Analyzes a claim made in the 1950s by a prominent statistician: the frequency of interstate wars follows a simple Poisson arrival process and their severity follows a simple power-law distribution.
He was right, but it’s not clear why.
The paper is interesting because it shows how a new bit of knowledge creates a large number of known unknowns from previously unknown unknowns.
It also shows statistical magic was very much possible prior to computers.
"Bounding data races in space and time" was an interesting one I saw recently! It's discussing the memory models of programming languages, and how they can fail pretty horribly when data races occur, and then talks about ways to avoid those. OCaml's multicore support is based on this work, meaning it's memory safety guarantees in when data races occur are pretty interesting
TBH, most of the research papers I've read the past few years have been around diet/nutrition. I can't think of anything in terms of recently blew my mind, some of it is definitely interresting, but most of it is low-quality noise.
Probably the biggest thing that blows my mind is the suppression of the Minnesota Coronary Study in the early 1960's. Literally half a century of dis/misinformation from the govt, pharma and medical industries that was disproven long ago. Nothing higher quality or more definitive since.

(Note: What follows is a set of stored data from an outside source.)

import Literature.NumberTheory.ConnesMoscovici2022.UVProlateMinDomainAtInfinity
import Literature.NumberTheory.ConnesMoscovici2022.UVProlateThm16Assembly
import HarnessLib

/-!
# Connes–Moscovici 2022, §1: `dom W_min ⊆ dom W_sa` — the minimal domain satisfies (1.19)–(1.21)

LINE 1 — FRAMING. RH-FREE corpus literature (cell rh-crit, C1 Connes–Consani/Moscovici corpus,
row O2 `UVProlateSpectrum`: the self-adjointness theory of the prolate wave operator
`W_λ = −∂ₓ(λ² − x²)∂ₓ + (2πλx)²`; sequel material with no leaf / binder role in any route).
bears_on: LADDER-RH W-C/W-P.  WHAT THIS IS NOT: any claim about `ζ` or RH; nothing here bears on
the truth of RH.  Theorems only: 0 `def`s, 0 named facts, no `sorry`.

## Source and purpose

A. Connes, H. Moscovici, *The UV prolate spectrum matches the zeros of zeta*, PNAS 119 (2022)
[ConnesMoscovici2022] = arXiv:2112.05500, §1 (= arXiv §2): Lemma 1.2 (iv), the definition of
`dom W_sa` by (1.19)–(1.21) and Thm 1.6 (i) (held text `paper-arxiv-2112.05500`, chunk
p0004:L88–L99, p0006:L52–L90).

**`prolateMin_domain_le_prolateSADomain (hlam) : (prolateMin λ).domain ≤ prolateSADomain λ hlam`**
— every element of the minimal domain (closure of `W_λ` on `𝒮(ℝ)`) satisfies the printed boundary
conditions: (1.19) by `UVProlateMinDomainBC.tendsto_pDeriv_nhdsWithin_zero_of_mem_prolateMin`;
at `±∞`, the even and odd parts `½(ξ ± Rξ)` (`R` = reflection, `dom W_max`-stable by seat cc-t10's
`compNeg_mem_prolateMax`, and `⟪Ru, v⟫ = ⟪u, Rv⟫`) are again `W_max`-symmetric against `dom W_max`,
their regular representatives are `evenFn g`, `oddFn g` (seat cc-t6's `ftc_evenFn/ftc_oddFn`),
so `UVProlateMinDomainAtInfinity.coeffs_eq_zero_of_inner_symm` kills both `+∞` coefficients and
`tendsto_bcInfEven/Odd_of_asymptotics` (+ parity for `−∞`) give (1.20)/(1.21).

This is the hypothesis `hmin` of seat cc-t11's von Neumann road to [ConnesMoscovici2022, Thm 1.6 (i)]
— discharged here: `prolateMin_le_prolateSA'` (`W_min ≤ W_sa`) and
`isSelfAdjoint_prolateSA_of_independent_four` (= `UVProlateThm16Assembly.
isSelfAdjoint_prolateSA_of_minDomain_le_of_independent` with `hmin` supplied: `W_sa` is
self-adjoint as soon as four elements of `𝓛_β` are independent modulo `dom W_min`).
Cell rh-crit seat cc-t14 g3.
-/

noncomputable section

open Complex Set MeasureTheory Filter Topology intervalIntegral Metric
open scoped Real Topology ContDiff InnerProductSpace ComplexConjugate SchwartzMap

namespace Literature.NumberTheory.ConnesMoscovici2022

open Literature.NumberTheory.ConnesConsani2021 Literature.NumberTheory.ConnesConsani2024

variable {lam : ℝ}

/-! ## §0. The reflection `R ξ = ξ(−·)` on `L²(ℝ)` is symmetric -/

/-- `⟪R u, v⟫ = ⟪u, R v⟫` for the reflection `R` on `L²(ℝ)`. [folklore] -/
private theorem inner_compNeg_comm (u v : L2R) :
    ⟪Lp.compMeasurePreserving (fun x : ℝ ↦ -x) (Measure.measurePreserving_neg volume) u, v⟫_ℂ =
      ⟪u, Lp.compMeasurePreserving (fun x : ℝ ↦ -x) (Measure.measurePreserving_neg volume) v⟫_ℂ := by
  rw [MeasureTheory.L2.inner_def, MeasureTheory.L2.inner_def]
  have h1 := Lp.coeFn_compMeasurePreserving u (Measure.measurePreserving_neg (volume : Measure ℝ))
  have h2 := Lp.coeFn_compMeasurePreserving v (Measure.measurePreserving_neg (volume : Measure ℝ))
  have e1 : ∫ a : ℝ, ⟪(Lp.compMeasurePreserving (fun x : ℝ ↦ -x) (Measure.measurePreserving_neg volume)
      u : L2R) a, (v : ℝ → ℂ) a⟫_ℂ = ∫ a : ℝ, ⟪(u : ℝ → ℂ) (-a), (v : ℝ → ℂ) a⟫_ℂ :=
    integral_congr_ae (by filter_upwards [h1] with a ha; rw [ha]; rfl)
  have e2 : ∫ a : ℝ, ⟪(u : ℝ → ℂ) a, (Lp.compMeasurePreserving (fun x : ℝ ↦ -x)
      (Measure.measurePreserving_neg volume) v : L2R) a⟫_ℂ =
      ∫ a : ℝ, ⟪(u : ℝ → ℂ) a, (v : ℝ → ℂ) (-a)⟫_ℂ :=
    integral_congr_ae (by filter_upwards [h2] with a ha; rw [ha]; rfl)
  rw [e1, e2, ← integral_neg_eq_self (fun a : ℝ ↦ ⟪(u : ℝ → ℂ) a, (v : ℝ → ℂ) (-a)⟫_ℂ) volume]
  simp only [neg_neg]

/-! ## §1. `dom W_min ⊆ 𝓛_β` -/

section MinDomain

variable (hlam : 0 < lam)
include hlam

/-- Reflection identity for the even boundary expression: for an even `C¹`-off-`{±λ}` function
`h = evenFn g`, `bcInfEven λ h (−x) = −bcInfEven λ h (x)` off `{±λ}`. [folklore] -/
private theorem bcInfEven_evenFn_neg {g : ℝ → ℂ} (hg : ContDiffOn ℝ 1 g {x | x ≠ lam ∧ x ≠ -lam})
    {x : ℝ} (hx : x ∈ {x : ℝ | x ≠ lam ∧ x ≠ -lam}) :
    bcInfEven lam (evenFn g) (-x) = -bcInfEven lam (evenFn g) x := by
  have _ := hlam
  have hx' : -x ∈ {x : ℝ | x ≠ lam ∧ x ≠ -lam} :=
    ⟨fun h ↦ hx.2 (by linarith), fun h ↦ hx.1 (by linarith)⟩
  have hd := deriv_evenFn_of_mem hg hx
  have hd' := deriv_evenFn_of_mem hg hx'
  rw [neg_neg] at hd'
  have hev : evenFn g (-x) = evenFn g x := by simp only [evenFn, neg_neg]; ring
  simp only [bcInfEven, hd, hd', hev, mul_neg, Real.sin_neg, Real.cos_neg]
  push_cast
  ring

/-- Reflection identity for the odd boundary expression: for `h = oddFn g`,
`bcInfOdd λ h (−x) = −bcInfOdd λ h (x)` off `{±λ}`. [folklore] -/
private theorem bcInfOdd_oddFn_neg {g : ℝ → ℂ} (hg : ContDiffOn ℝ 1 g {x | x ≠ lam ∧ x ≠ -lam})
    {x : ℝ} (hx : x ∈ {x : ℝ | x ≠ lam ∧ x ≠ -lam}) :
    bcInfOdd lam (oddFn g) (-x) = -bcInfOdd lam (oddFn g) x := by
  have _ := hlam
  have hx' : -x ∈ {x : ℝ | x ≠ lam ∧ x ≠ -lam} :=
    ⟨fun h ↦ hx.2 (by linarith), fun h ↦ hx.1 (by linarith)⟩
  have hd := deriv_oddFn_of_mem hg hx
  have hd' := deriv_oddFn_of_mem hg hx'
  rw [neg_neg] at hd'
  have hov : oddFn g (-x) = -oddFn g x := by simp only [oddFn, neg_neg]; ring
  simp only [bcInfOdd, hd, hd', hov, mul_neg, Real.sin_neg, Real.cos_neg]
  push_cast
  ring

/-- **`dom W_min ⊆ 𝓛_β`**: every element of the minimal domain (the closure of `W_λ` on `𝒮(ℝ)`)
satisfies the boundary conditions (1.19)–(1.21) — (1.19) by `UVProlateMinDomainBC`, and at
`±∞` both asymptotic coefficients of the even and odd parts vanish
(`coeffs_eq_zero_of_inner_symm` applied to `½(ξ ± Rξ)`, `R` the reflection, which are again
`W_max`-symmetric), so (1.20)/(1.21) hold by `tendsto_bcInfEven/Odd_of_asymptotics` and parity.
This is the hypothesis `hmin` of the von Neumann road to [Thm 1.6 (i)]
(`UVProlateThm16Assembly.isSelfAdjoint_prolateSA_of_minDomain_le_of_independent`): the minimal
domain is contained in `dom W_sa` ("`W_min ⊂ W_sa ⊂ W_max`").
[cite: ConnesMoscovici2022, §1 Lemma 1.2 (iv), definition of `dom W_sa` (1.19)–(1.21) and Thm 1.6 (i) (= arXiv:2112.05500 Lemma 2.2, (2.19)–(2.21), Thm 2.6, chunk p0004:L88–L99, p0006:L52–L90)] -/
theorem prolateMin_domain_le_prolateSADomain :
    (prolateMin lam).domain ≤ prolateSADomain lam hlam := by
  intro ξ hξmin
  have hξmax : ξ ∈ (prolateMax lam).domain := (prolateMin_le_prolateMax lam).1 hξmin
  set ξd : (prolateMax lam).domain := ⟨ξ, hξmax⟩ with hξd
  obtain ⟨g, hae, hg, hftc, -, -⟩ := exists_regular_repr hlam ξd
  set S : Set ℝ := {x | x ≠ lam ∧ x ≠ -lam} with hS
  have hIoiS : Ioi lam ⊆ S := fun x hx ↦ ⟨ne_of_gt hx, by intro h; rw [h] at hx; exact absurd hx (by simp [hlam.le])⟩
  -- symmetry of `ξ` against `dom W_max`
  have hsym : ∀ ζ : (prolateMax lam).domain,
      ⟪(prolateMax lam ξd : L2R), (ζ : L2R)⟫_ℂ = ⟪(ξd : L2R), (prolateMax lam ζ : L2R)⟫_ℂ :=
    fun ζ ↦ inner_prolateMax_comm_of_mem_prolateMin_left ξd ζ hξmin
  -- (1.19)
  obtain ⟨hL, hNL⟩ := tendsto_pDeriv_nhdsWithin_zero_of_mem_prolateMin hlam ξd hξmin hae hg hftc
  -- the reflection `R ξ`
  have hneg := Measure.measurePreserving_neg (volume : Measure ℝ)
  obtain ⟨hRmem, hRW⟩ := compNeg_mem_prolateMax lam ξd
  set ξR : (prolateMax lam).domain :=
    ⟨Lp.compMeasurePreserving (fun x : ℝ ↦ -x) (Measure.measurePreserving_neg volume) (ξd : L2R),
      hRmem⟩ with hξR
  have hsymR : ∀ ζ : (prolateMax lam).domain,
      ⟪(prolateMax lam ξR : L2R), (ζ : L2R)⟫_ℂ = ⟪(ξR : L2R), (prolateMax lam ζ : L2R)⟫_ℂ := by
    intro ζ
    obtain ⟨hζR, hζRW⟩ := compNeg_mem_prolateMax lam ζ
    rw [hξR, hRW, inner_compNeg_comm, hsym ⟨_, hζR⟩, hζRW, ← inner_compNeg_comm]
  -- representatives: `R ξ = g(−·)`, `W_max (R ξ) = η(−·)` a.e.
  set η : ℝ → ℂ := fun t ↦ ((prolateMax lam ξd : L2R) : ℝ → ℂ) t with hη
  have haeR : ((ξR : L2R) : ℝ → ℂ) =ᵐ[volume] fun x ↦ g (-x) :=
    (Lp.coeFn_compMeasurePreserving _ hneg).trans (hneg.quasiMeasurePreserving.ae_eq_comp hae)
  have hWR : ((prolateMax lam ξR : L2R) : ℝ → ℂ) =ᵐ[volume] fun x ↦ η (-x) := by
    rw [hξR, hRW]
    exact (Lp.coeFn_compMeasurePreserving _ hneg).trans (Eventually.of_forall fun x ↦ rfl)
  have hηi : ∀ a b, IntervalIntegrable η volume a b := fun a b ↦
    (((Lp.memLp (prolateMax lam ξd : L2R)).locallyIntegrable (by norm_num)).integrableOn_isCompact
      isCompact_uIcc).intervalIntegrable
  -- even and odd parts `½(ξ ± Rξ)`
  set ξe : (prolateMax lam).domain := (1 / 2 : ℂ) • (ξd + ξR) with hξe
  set ξo : (prolateMax lam).domain := (1 / 2 : ℂ) • (ξd - ξR) with hξo
  have hsyme : ∀ ζ : (prolateMax lam).domain,
      ⟪(prolateMax lam ξe : L2R), (ζ : L2R)⟫_ℂ = ⟪(ξe : L2R), (prolateMax lam ζ : L2R)⟫_ℂ := by
    intro ζ
    rw [hξe, LinearPMap.map_smul, LinearPMap.map_add, Submodule.coe_smul, Submodule.coe_add,
      inner_smul_left, inner_smul_left, inner_add_left, inner_add_left, hsym, hsymR]
  have hsymo : ∀ ζ : (prolateMax lam).domain,
      ⟪(prolateMax lam ξo : L2R), (ζ : L2R)⟫_ℂ = ⟪(ξo : L2R), (prolateMax lam ζ : L2R)⟫_ℂ := by
    intro ζ
    rw [hξo, LinearPMap.map_smul, LinearPMap.map_sub, Submodule.coe_smul, Submodule.coe_sub,
      inner_smul_left, inner_smul_left, inner_sub_left, inner_sub_left, hsym, hsymR]
  have haee : ((ξe : L2R) : ℝ → ℂ) =ᵐ[volume] evenFn g := by
    rw [hξe, Submodule.coe_smul, Submodule.coe_add]
    filter_upwards [Lp.coeFn_smul (1 / 2 : ℂ) ((ξd : L2R) + (ξR : L2R)),
      Lp.coeFn_add (ξd : L2R) (ξR : L2R), hae, haeR] with x h1 h2 h3 h4
    rw [h1, Pi.smul_apply, h2, Pi.add_apply, h3, h4, evenFn, smul_eq_mul]
    ring
  have haeo : ((ξo : L2R) : ℝ → ℂ) =ᵐ[volume] oddFn g := by
    rw [hξo, Submodule.coe_smul, Submodule.coe_sub]
    filter_upwards [Lp.coeFn_smul (1 / 2 : ℂ) ((ξd : L2R) - (ξR : L2R)),
      Lp.coeFn_sub (ξd : L2R) (ξR : L2R), hae, haeR] with x h1 h2 h3 h4
    rw [h1, Pi.smul_apply, h2, Pi.sub_apply, h3, h4, oddFn, smul_eq_mul]
    ring
  have hWe : ((prolateMax lam ξe : L2R) : ℝ → ℂ) =ᵐ[volume] evenFn η := by
    rw [hξe, LinearPMap.map_smul, LinearPMap.map_add]
    filter_upwards [Lp.coeFn_smul (1 / 2 : ℂ) ((prolateMax lam ξd : L2R) + (prolateMax lam ξR : L2R)),
      Lp.coeFn_add (prolateMax lam ξd : L2R) (prolateMax lam ξR : L2R), hWR] with x h1 h2 h4
    rw [h1, Pi.smul_apply, h2, Pi.add_apply, h4, evenFn, smul_eq_mul]
    ring
  have hWo : ((prolateMax lam ξo : L2R) : ℝ → ℂ) =ᵐ[volume] oddFn η := by
    rw [hξo, LinearPMap.map_smul, LinearPMap.map_sub]
    filter_upwards [Lp.coeFn_smul (1 / 2 : ℂ) ((prolateMax lam ξd : L2R) - (prolateMax lam ξR : L2R)),
      Lp.coeFn_sub (prolateMax lam ξd : L2R) (prolateMax lam ξR : L2R), hWR] with x h1 h2 h4
    rw [h1, Pi.smul_apply, h2, Pi.sub_apply, h4, oddFn, smul_eq_mul]
    ring
  -- FTC forms for the even/odd parts (seat cc-t6), with the `L²` images of `ξe`, `ξo`
  have hftce : ∀ x y, x ≤ y → Icc x y ⊆ S →
      pCoeff lam y * deriv (evenFn g) y - pCoeff lam x * deriv (evenFn g) x =
        ∫ t in x..y, (qCoeff lam t * evenFn g t - (prolateMax lam ξe : L2R) t) := by
    intro x y hxy hI
    rw [ftc_evenFn hg hftc hηi x y hxy hI]
    refine intervalIntegral.integral_congr_ae ?_
    filter_upwards [hWe] with t ht _
    rw [ht]
  have hftco : ∀ x y, x ≤ y → Icc x y ⊆ S →
      pCoeff lam y * deriv (oddFn g) y - pCoeff lam x * deriv (oddFn g) x =
        ∫ t in x..y, (qCoeff lam t * oddFn g t - (prolateMax lam ξo : L2R) t) := by
    intro x y hxy hI
    rw [ftc_oddFn hg hftc hηi x y hxy hI]
    refine intervalIntegral.integral_congr_ae ?_
    filter_upwards [hWo] with t ht _
    rw [ht]
  -- `+∞` asymptotics of the even/odd parts, and vanishing of their coefficients
  have hge : ContDiffOn ℝ 1 (evenFn g) S := contDiffOn_evenFn hg
  have hgo : ContDiffOn ℝ 1 (oddFn g) S := contDiffOn_oddFn hg
  have hL2e : IntegrableOn (fun t ↦ ‖((prolateMax lam ξe : L2R) : ℝ → ℂ) t‖ ^ 2) (Ioi lam) :=
    ((memLp_two_iff_integrable_sq_norm (Lp.aestronglyMeasurable _)).1 (Lp.memLp _)).integrableOn
  have hL2o : IntegrableOn (fun t ↦ ‖((prolateMax lam ξo : L2R) : ℝ → ℂ) t‖ ^ 2) (Ioi lam) :=
    ((memLp_two_iff_integrable_sq_norm (Lp.aestronglyMeasurable _)).1 (Lp.memLp _)).integrableOn
  obtain ⟨Ae, Be, h1e, h2e⟩ := exists_asymptotics_atTop_of_ftc hlam (x₀ := lam) (hge.mono hIoiS)
    (fun x y hx hxy ↦ hftce x y hxy fun t ht ↦ hIoiS (lt_of_lt_of_le hx ht.1))
    (Lp.aestronglyMeasurable _).restrict hL2e
  obtain ⟨Ao, Bo, h1o, h2o⟩ := exists_asymptotics_atTop_of_ftc hlam (x₀ := lam) (hgo.mono hIoiS)
    (fun x y hx hxy ↦ hftco x y hxy fun t ht ↦ hIoiS (lt_of_lt_of_le hx ht.1))
    (Lp.aestronglyMeasurable _).restrict hL2o
  obtain ⟨hAe, hBe⟩ := coeffs_eq_zero_of_inner_symm hlam ξe haee hge hftce hsyme h1e h2e
  obtain ⟨hAo, hBo⟩ := coeffs_eq_zero_of_inner_symm hlam ξo haeo hgo hftco hsymo h1o h2o
  subst hAe hBe hAo hBo
  have hEtop : Tendsto (bcInfEven lam (evenFn g)) atTop (𝓝 0) := by
    have h := tendsto_bcInfEven_of_asymptotics lam h1e h2e
    rwa [mul_zero, neg_zero] at h
  have hOtop : Tendsto (bcInfOdd lam (oddFn g)) atTop (𝓝 0) := by
    have h := tendsto_bcInfOdd_of_asymptotics lam h1o h2o
    rwa [mul_zero] at h
  -- `−∞` by parity
  have hEbot : Tendsto (bcInfEven lam (evenFn g)) atBot (𝓝 0) := by
    have h := (hEtop.comp tendsto_neg_atBot_atTop).neg
    rw [neg_zero] at h
    refine h.congr' ?_
    filter_upwards [eventually_lt_atBot (-lam)] with x hx
    have hxS : x ∈ S := ⟨by intro h'; rw [h'] at hx; linarith, ne_of_lt hx⟩
    have := bcInfEven_evenFn_neg hlam hg hxS
    simp only [Function.comp] at this ⊢
    rw [this, neg_neg]
  have hObot : Tendsto (bcInfOdd lam (oddFn g)) atBot (𝓝 0) := by
    have h := (hOtop.comp tendsto_neg_atBot_atTop).neg
    rw [neg_zero] at h
    refine h.congr' ?_
    filter_upwards [eventually_lt_atBot (-lam)] with x hx
    have hxS : x ∈ S := ⟨by intro h'; rw [h'] at hx; linarith, ne_of_lt hx⟩
    have := bcInfOdd_oddFn_neg hlam hg hxS
    simp only [Function.comp] at this ⊢
    rw [this, neg_neg]
  exact ⟨hξmax, g, hae, ⟨hg.differentiableOn one_ne_zero, hL, hNL, hEtop, hEbot, hOtop, hObot⟩⟩

/-- **`W_min ⊂ W_sa`** in the extension order: the self-adjoint realisation `W_sa` (the tree's
`prolateSA`) extends the minimal operator. [cite: ConnesMoscovici2022, §1 Thm 1.6 (i) and the definition of `W_sa` (= arXiv:2112.05500 Thm 2.6, chunk p0006:L52–L76)] -/
theorem prolateMin_le_prolateSA' : prolateMin lam ≤ prolateSA lam hlam :=
  prolateMin_le_prolateSA hlam (prolateMin_domain_le_prolateSADomain hlam)

/-- **Thm 1.6 (i), self-adjointness, reduced to four vectors** (seat cc-t11's von Neumann door
with `hmin` discharged): `W_sa` is self-adjoint as soon as four elements of `𝓛_β` are linearly
independent modulo `dom W_min` (the printed `β±, β̂±`).
[cite: ConnesMoscovici2022, Thm 1.6 (i) and Lemma 1.5 (= arXiv:2112.05500 Thm 2.6 (i), Lemma 2.5, chunk p0005:L94–L110, p0006:L70–L81)] -/
theorem isSelfAdjoint_prolateSA_of_independent_four (u : Fin 4 → L2R)
    (hu : ∀ i, u i ∈ prolateSASet lam)
    (hind : ∀ c : Fin 4 → ℂ, (∑ i, c i • u i) ∈ (prolateMin lam).domain → c = 0) :
    IsSelfAdjoint (prolateSA lam hlam) :=
  isSelfAdjoint_prolateSA_of_minDomain_le_of_independent hlam
    (prolateMin_domain_le_prolateSADomain hlam) u hu hind

end MinDomain

end Literature.NumberTheory.ConnesMoscovici2022

end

Basically, the whole, limit cholesterol and saturated fat intake in favor of more grains and seed oils is based on a theory that was long disproven. And, it's still pushed to this day. Why, there's big money/business in pharma and agriculture (corn, soy, wheat).
It is referenced hundreds of times in many classic papers.
But, here's the thing. It doesn't exist.
Everyone cites Sarin, DeWitt & Rosenb[e|u]rg's paper but none have ever seen it. I've emailed dozens of academics, libraries, and archives - none of them have a copy.
So it blows my mind that something so influential is, effectively, a myth.